Computer Parts Analysis and Building the Optimal PC

Models Implemented

Model 1: Multiple Linear Regression

Our first model sought to answer what was the best "cost-to-performance" product we could select. In order to do this, we implemented a Multiple Linear Regression (MLR) on selected feature variables to predict our response variables.

To demonstrate, we used our CPU Data to conduct the MLR, used Price as our response and Core Count and Performance Core Clock as our features.

From the output on the left, we can see that the initial model does not fit very well. It has an adjusted R-squared value of .258 which is not very good, as well as an accuracy score of .265.

With such a low adjusted r-squared value, we decided to check to see if outliers had a part to play.

Our theory was correct that the data frame did have outliers in terms of price, as depicted above. We removed these from our data frame and re-ran the MLR.

The second MLR produced much better results with an adjusted r-squared value of .510 and an accuracy rating of .515.

We concluded that these results were sufficient, as this model will be used to gather the lowest residual for each price category to then determine the product that offers the most performance for the lowest cost.

To determine the price point to set for each price category, we created a boxplot and an output for the distribution of the Price column in our data frame.

These values were used to decide our price point categories:

Low < 151.17

Medium < 229.48

High < 342.49

Ultra is any price range but the highest performing

Low Tier Selection

Medium Tier Selection

High Tier Selection

Ultra Tier Selection

After the selection of our four CPUs, we decided to plot our MLR to get a visual representation of it's performance.

From the graph to the right we can see that the model does do a pretty good job at predicting the price of the CPU given the two feature variables we selected. It appears there are more outliers on the high end of price so if we removed those, it would produce a better-fitting model.

However, the purpose of this model was to select the ones with the lowest residuals so the model we created accomplishes that goal.
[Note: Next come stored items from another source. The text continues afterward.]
/-!
# STRATEGY-CENSUS companion (generation 1, wall-breaker) — crux `HodgeClassesGenericallyDivisible`
(C1, item stmt-HodgeConjecture-18466, route `GenericDivisibility`)

Typed signatures and kernel-checked structural facts quoted in `STRATEGY-CENSUS.md` (generation 1,
unit `cstrat-stmt-HodgeConjecture-18466-p1`, 2026-08-17).  No `sorry`.  Everything is stated over the
route's own declarations and the landed `Theorems/GenericDivisibility*.lean`.

Contents.
* `CruxAt p₀` (C1 at one half-dimension) and `crux_iff_forall_cruxAt`.
* **Structural theorem** `crux_iff_hodgeConjecture_of_bounded`: granted the route's Hodge-free crux C2
  (`GenericDivisibilityBounded`) and its support item `TorsionDiesGenerically` (CT–Voisin 2012
  Thm. 3.1), C1 is *equivalent* to the Hodge conjecture.  (Corollary of the provers'
  `genericDivisibility_hodgeConjecture_iff_of_torsionDiesGenerically`.)  This is the formal content of
  the verdict "no strategy short of the summit": relative to the route's other crux, C1 IS the summit.
* **Decomposition D6** (the inductive restatement recommended by the generation-0 census §8 as
  "the cheap enabling move"): `CruxStepAt p₀ := HCBelow (2 p₀) → CruxAt p₀`, the glue
  `crux_of_cruxStep_of_bounded : GenericDivisibilityBounded → CruxStep → C1` (and
  `hodgeConjecture_of_cruxStep_of_bounded`) PROVED by the route's own dimension induction with
  pointwise seam — so D6 is a genuine typed decomposition `C1 ⇐ CruxStep ∧ C2` — together with the
  kernel-checked reason it is NOT filed: `cruxStepAt_two_iff` — at the first open rung `p₀ = 2` the
  added hypothesis (HC in dimension `≤ 3`) is a theorem of the tree, so `CruxStepAt 2 ↔ CruxAt 2`:
  no teeth where every open instance lives.
* `PhantomFinite ℓ` (PF, BARRIER-NOTES-ideator4-r2 §B4), typed over `coniveauFiltration`, and B4's claim
  PROVED: `genericDivisibilityBounded_of_phantomFinite` (PF at ONE prime ⇒ the route's Hodge-free crux
  C2 — pointer for the C2 seats), `supported_of_phantomFinite_of_cruxAt` (under PF_ℓ the rung of C1
  at the powers of ℓ alone forces rational coniveau one), `hodgeConjecture_of_phantomFinite_of_crux`
  and `crux_iff_hodgeConjecture_of_phantomFinite` (PF_ℓ ⊢ C1 ↔ HC granted `TorsionDiesGenerically`):
  wherever phantom finiteness holds, C1 has no content short of the summit.
-/

set_option linter.dupNamespace false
Where we could take this model in the future

To take this further, we could complete this model for each component required to build a PC. This could be used to find the best-performing unit for each component, and then compile those to build the PC that fits your budget, knowing that you are also maximizing performance.
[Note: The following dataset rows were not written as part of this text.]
omit κ in
/-- **THE REDRAW CONTRACTION FOR `Ψ = D·𝟙{D≥1}`:** with `U, V` the exact class values for this potential, at every configuration
`μ_0(b)·U(D,N) + μ_0(b̄)·V(D,N) ≤ (1 − ρ)·Ψ(D,N)` with `ρ = (3/4)·(t/K)·(p·h + rr·t)/(h+2t)²`, `h = (1−t)w_0`, `p = μ_0(b) + μ_0(b̄)·rr`. [ours] -/
theorem boolStar_defectCount_contr (ht0 : 0 < t) (ht1 : t < 1) (hw00 : 0 < w 0) (hμ : ∀ k x, 0 < μ k x) (hμ1 : ∀ k, ∑ u, μ k u = 1)
    (hK1 : (1 : ℝ) ≤ K) {b : Bool} (hb : μ 0 b * μ 1 (!b) ≤ μ 0 (!b) * μ 1 b) {rr : ℝ} (hrr : rr = μ 0 b * μ 1 (!b) / (μ 0 (!b) * μ 1 b))
    (hcnt : ∀ a s t, cnt a s t = ((univ.filter fun i : Fin K => a.1 i.succ = s ∧ a.2 i.succ = t).card : ℝ))
    {Dc Nc : (Bool → Bool → ℝ) → ℝ} (hD : ∀ c, Dc c = c b (!b) + c (!b) b) (hN : ∀ c, Nc c = c (!b) (!b))
    {Ψa : ℝ → ℝ → ℝ} (hΨ : ∀ D N, Ψa D N = if 1 ≤ D then D + (fun _ : ℝ => (0 : ℝ)) N + (fun _ : ℝ => (0 : ℝ)) (N + D) else 0)
    {p1 p2 p3 det detu detv : ℝ → ℝ → ℝ → ℝ}
    (hp1 : ∀ G N D, p1 G N D = t + (1 - t) * w 0 - t / K * G)
    (hp2 : ∀ G N D, p2 G N D = t + (1 - t) * w 0 - t / K * ((G + 1) * (1 - rr) + (N - 1) + D * (1 - rr)))
    (hp3 : ∀ G N D, p3 G N D = t + (1 - t) * w 0 - t / K * ((G + 1) * (1 - rr) + (D - 1)))
    (hdet : ∀ G N D, det G N D = p1 G N D * (p2 G N D * p3 G N D - (t / K * D * rr) * (t / K * N))
      - (t / K) ^ 2 * N * (G + 1) * rr * (p3 G N D + t / K * D * rr) - (t / K) ^ 2 * D * (G + 1) * rr * (t / K * N + p2 G N D))
    (hdetu : ∀ G N D, detu G N D = (1 - t) * w 0 * Ψa D N * (p2 G N D * p3 G N D - (t / K * D * rr) * (t / K * N))
      + (1 - t) * w 0 * Ψa D (N - 1) * (t / K * N * (p3 G N D + t / K * D)) + (1 - t) * w 0 * Ψa (D - 1) N * (t / K * D * (t / K * N * rr + p2 G N D)))
    (hdetv : ∀ G N D, detv G N D = (1 - t) * w 0 * Ψa D (N - 1) * (p1 G N D * p3 G N D - (t / K) ^ 2 * D * (G + 1) * rr)
      + (1 - t) * w 0 * Ψa D N * (t / K * (G + 1) * rr * (p3 G N D + t / K * D * rr))
      + (1 - t) * w 0 * Ψa (D - 1) N * (t / K * D * rr * (p1 G N D + t / K * (G + 1))))
    {U V : ℝ → ℝ → ℝ}
    (hU : ∀ D N, U D N = detu (K - D - N) N D / det (K - D - N) N D)
    (hV : ∀ D N, V D N = detv (K - D - N - 1) (N + 1) D / det (K - D - N - 1) (N + 1) D)
    (a : (Fin (K + 1) → Bool) × (Fin (K + 1) → Bool)) :
    μ 0 b * U (Dc (cnt a)) (Nc (cnt a)) + μ 0 (!b) * V (Dc (cnt a)) (Nc (cnt a))
      ≤ (1 - 3 / 4 * (t / K) * ((μ 0 b + μ 0 (!b) * rr) * ((1 - t) * w 0) + rr * t) / ((1 - t) * w 0 + 2 * t) ^ 2)
        * Ψa (Dc (cnt a)) (Nc (cnt a)) := by
  have hΨ' : ∀ D N, Ψa D N = if 1 ≤ D then D else 0 := fun D N => by rw [hΨ]; simp
  have hh : 0 < (1 - t) * w 0 := mul_pos (by linarith) hw00
  have hc : 0 ≤ t / K := div_nonneg ht0.le (by linarith)
  have hct : t / K ≤ t := div_le_self ht0.le hK1
  obtain ⟨-, hrr0, hrr1⟩ := boolStar_acc_disliked (acc := fun u v => min 1 (μ 0 v * μ 1 u / (μ 0 u * μ 1 v))) hμ (fun u v => rfl) hb hrr
  have hc0 : ∀ s t', 0 ≤ cnt a s t' := fun s t' => by rw [hcnt]; exact Nat.cast_nonneg _
  have htot := boolStar_cnt_total hcnt b a
  have hG : (K : ℝ) - Dc (cnt a) - Nc (cnt a) = cnt a b b := by rw [hD, hN]; linarith
  have hμb : μ 0 b + μ 0 (!b) = 1 := by have := hμ1 0; rw [Fintype.sum_bool] at this; cases b <;> simp at this ⊢ <;> linarith
  have hμ0 : 0 ≤ μ 0 b := (hμ 0 b).le
  have hμ0' : 0 ≤ μ 0 (!b) := (hμ 0 (!b)).le
  obtain ⟨n, hn⟩ := (boolStar_Dc_natCast hcnt hD a).1
  set D := Dc (cnt a) with hDdef
  set N := Nc (cnt a) with hNdef
  have hN0 : 0 ≤ N := by rw [hNdef, hN]; exact hc0 _ _
  have hcK : ∀ G N' D' : ℝ, G + N' + D' = K → t = t / K * (G + N' + D') := fun G N' D' e => by rw [e]; field_simp
  rcases Nat.eq_zero_or_pos n with h0 | hpos
  · -- `D = 0`: the potential and both values vanish
    have hD0 : D = 0 := by rw [hn, h0]; simp
    have z1 : Ψa D N = 0 := by rw [hΨ', if_neg (by rw [hD0]; norm_num)]
    have z2 : Ψa D (N - 1) = 0 := by rw [hΨ', if_neg (by rw [hD0]; norm_num)]
    have z3 : Ψa (D - 1) N = 0 := by rw [hΨ', if_neg (by rw [hD0]; norm_num)]
    have z4 : Ψa D (N + 1) = 0 := by rw [hΨ', if_neg (by rw [hD0]; norm_num)]
    have z5 : Ψa (D - 1) (N + 1) = 0 := by rw [hΨ', if_neg (by rw [hD0]; norm_num)]
    rw [hU, hV, hdetu, hdetv, show N + 1 - 1 = N by ring]
    simp [z1, z2, z3, z4, z5]
  · -- `D ≥ 1`: the data are `(D, D, D−1)` for both classes
    have hD1 : 1 ≤ D := by rw [hn]; exact_mod_cast hpos
    have eW : Ψa (D - 1) N = D - 1 ∧ Ψa (D - 1) (N + 1) = D - 1 := by
      rcases Nat.lt_or_ge n 2 with hlt | hge
      · have hn1 : n = 1 := by omega
        have : D = 1 := by rw [hn, hn1]; simp
        rw [hΨ', hΨ', if_neg (by rw [this]; norm_num), this]; norm_num
      · have h2 : (2 : ℝ) ≤ n := by exact_mod_cast hge
        have : (1 : ℝ) ≤ D - 1 := by rw [hn]; linarith
        rw [hΨ', hΨ', if_pos this]; exact ⟨rfl, rfl⟩
    have e0 : Ψa D N = D := by rw [hΨ', if_pos hD1]
    have e1 : Ψa D (N - 1) = D := by rw [hΨ', if_pos hD1]
    have e2 : Ψa D (N + 1) = D := by rw [hΨ', if_pos hD1]
    -- class of `U(D,N)`: `(G, N, D)`, `G = cnt(b,b)`
    have hGND : cnt a b b + N + D = K := by linarith [hG]
    have hu1 := hdetu (cnt a b b) N D
    have hv1 := hdetv (cnt a b b) N D
    rw [e0, e1, eW.1] at hu1 hv1
    have g1 := (threeState_defect_gain (X := D) (hcK _ _ _ hGND) ht0.le hh hc hct (by linarith [hc0 b b]) hN0 (by linarith) hrr0 hrr1
      (hp1 _ _ _) (hp2 _ _ _) (hp3 _ _ _) (hdet _ _ _) hu1 hv1 rfl rfl).1
    -- class of `V(D,N)`: `(G−1, N+1, D)`
    have hGND' : (cnt a b b - 1) + (N + 1) + D = K := by linarith [hG]
    have hu2 := hdetu (cnt a b b - 1) (N + 1) D
    have hv2 := hdetv (cnt a b b - 1) (N + 1) D
    rw [show N + 1 - 1 = N by ring, e2, e0, eW.2] at hu2 hv2
    have g2 := (threeState_defect_gain (X := D) (hcK _ _ _ hGND') ht0.le hh hc hct (by linarith [hc0 b b]) (by linarith) (by linarith) hrr0 hrr1
      (hp1 _ _ _) (hp2 _ _ _) (hp3 _ _ _) (hdet _ _ _) hu2 hv2 rfl rfl).2
    rw [hU, hV, hG, e0]
    -- assemble: `μ(D − U) + μ̄(D − V) ≥ (μ + μ̄·rr)·h·c·D/(h+2t)²`
    set u := detu (cnt a b b) N D / det (cnt a b b) N D with hudef
    set v := detv (cnt a b b - 1) (N + 1) D / det (cnt a b b - 1) (N + 1) D with hvdef
    have k1 := mul_le_mul_of_nonneg_left g1 hμ0
    have k2 := mul_le_mul_of_nonneg_left g2 hμ0'
    have e : (1 - 3 / 4 * (t / K) * ((μ 0 b + μ 0 (!b) * rr) * ((1 - t) * w 0) + rr * t) / ((1 - t) * w 0 + 2 * t) ^ 2) * D
        = (μ 0 b + μ 0 (!b)) * D - (μ 0 b * (3 * (t / K) * D * ((1 - t) * w 0 + rr * t) / (4 * ((1 - t) * w 0 + 2 * t) ^ 2))
          + μ 0 (!b) * (3 * (t / K) * D * rr * ((1 - t) * w 0 + t) / (4 * ((1 - t) * w 0 + 2 * t) ^ 2))) := by
      have hμb' : μ 0 (!b) = 1 - μ 0 b := by linarith only [hμb]
      have hSne : (1 - t) * w 0 + 2 * t ≠ 0 := by have := mul_pos (show (0 : ℝ) < 1 - t by linarith) hw00; linarith
      rw [hμb']; field_simp; ring
    rw [e]
    linarith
If we spent more time on removing outlier data to get a model that produces a better fit, we could use this model to predict future prices of CPUs given targeted Core Counts and Performance Core Clock speeds. This could be useful in conjunction with our 3rd model which will be used to predict the year a CPU will come out with given performance measures.

Model 2: Clustering (Plus Linear Regression and PCR)

For our second model, we wanted to zoom in a bit on GPUs specifically and see if a particular chipset manufacturer was generally more distinguishable in any way than other brands. Often with PC components, there can be a fair amount of brand loyalty that is not always justified by data. We wanted to see in our dataset, if we could identify any distinct patterns or groups for GPUs that could indicate if different chipset manufacturers were distinguishing themself in some way from their competition.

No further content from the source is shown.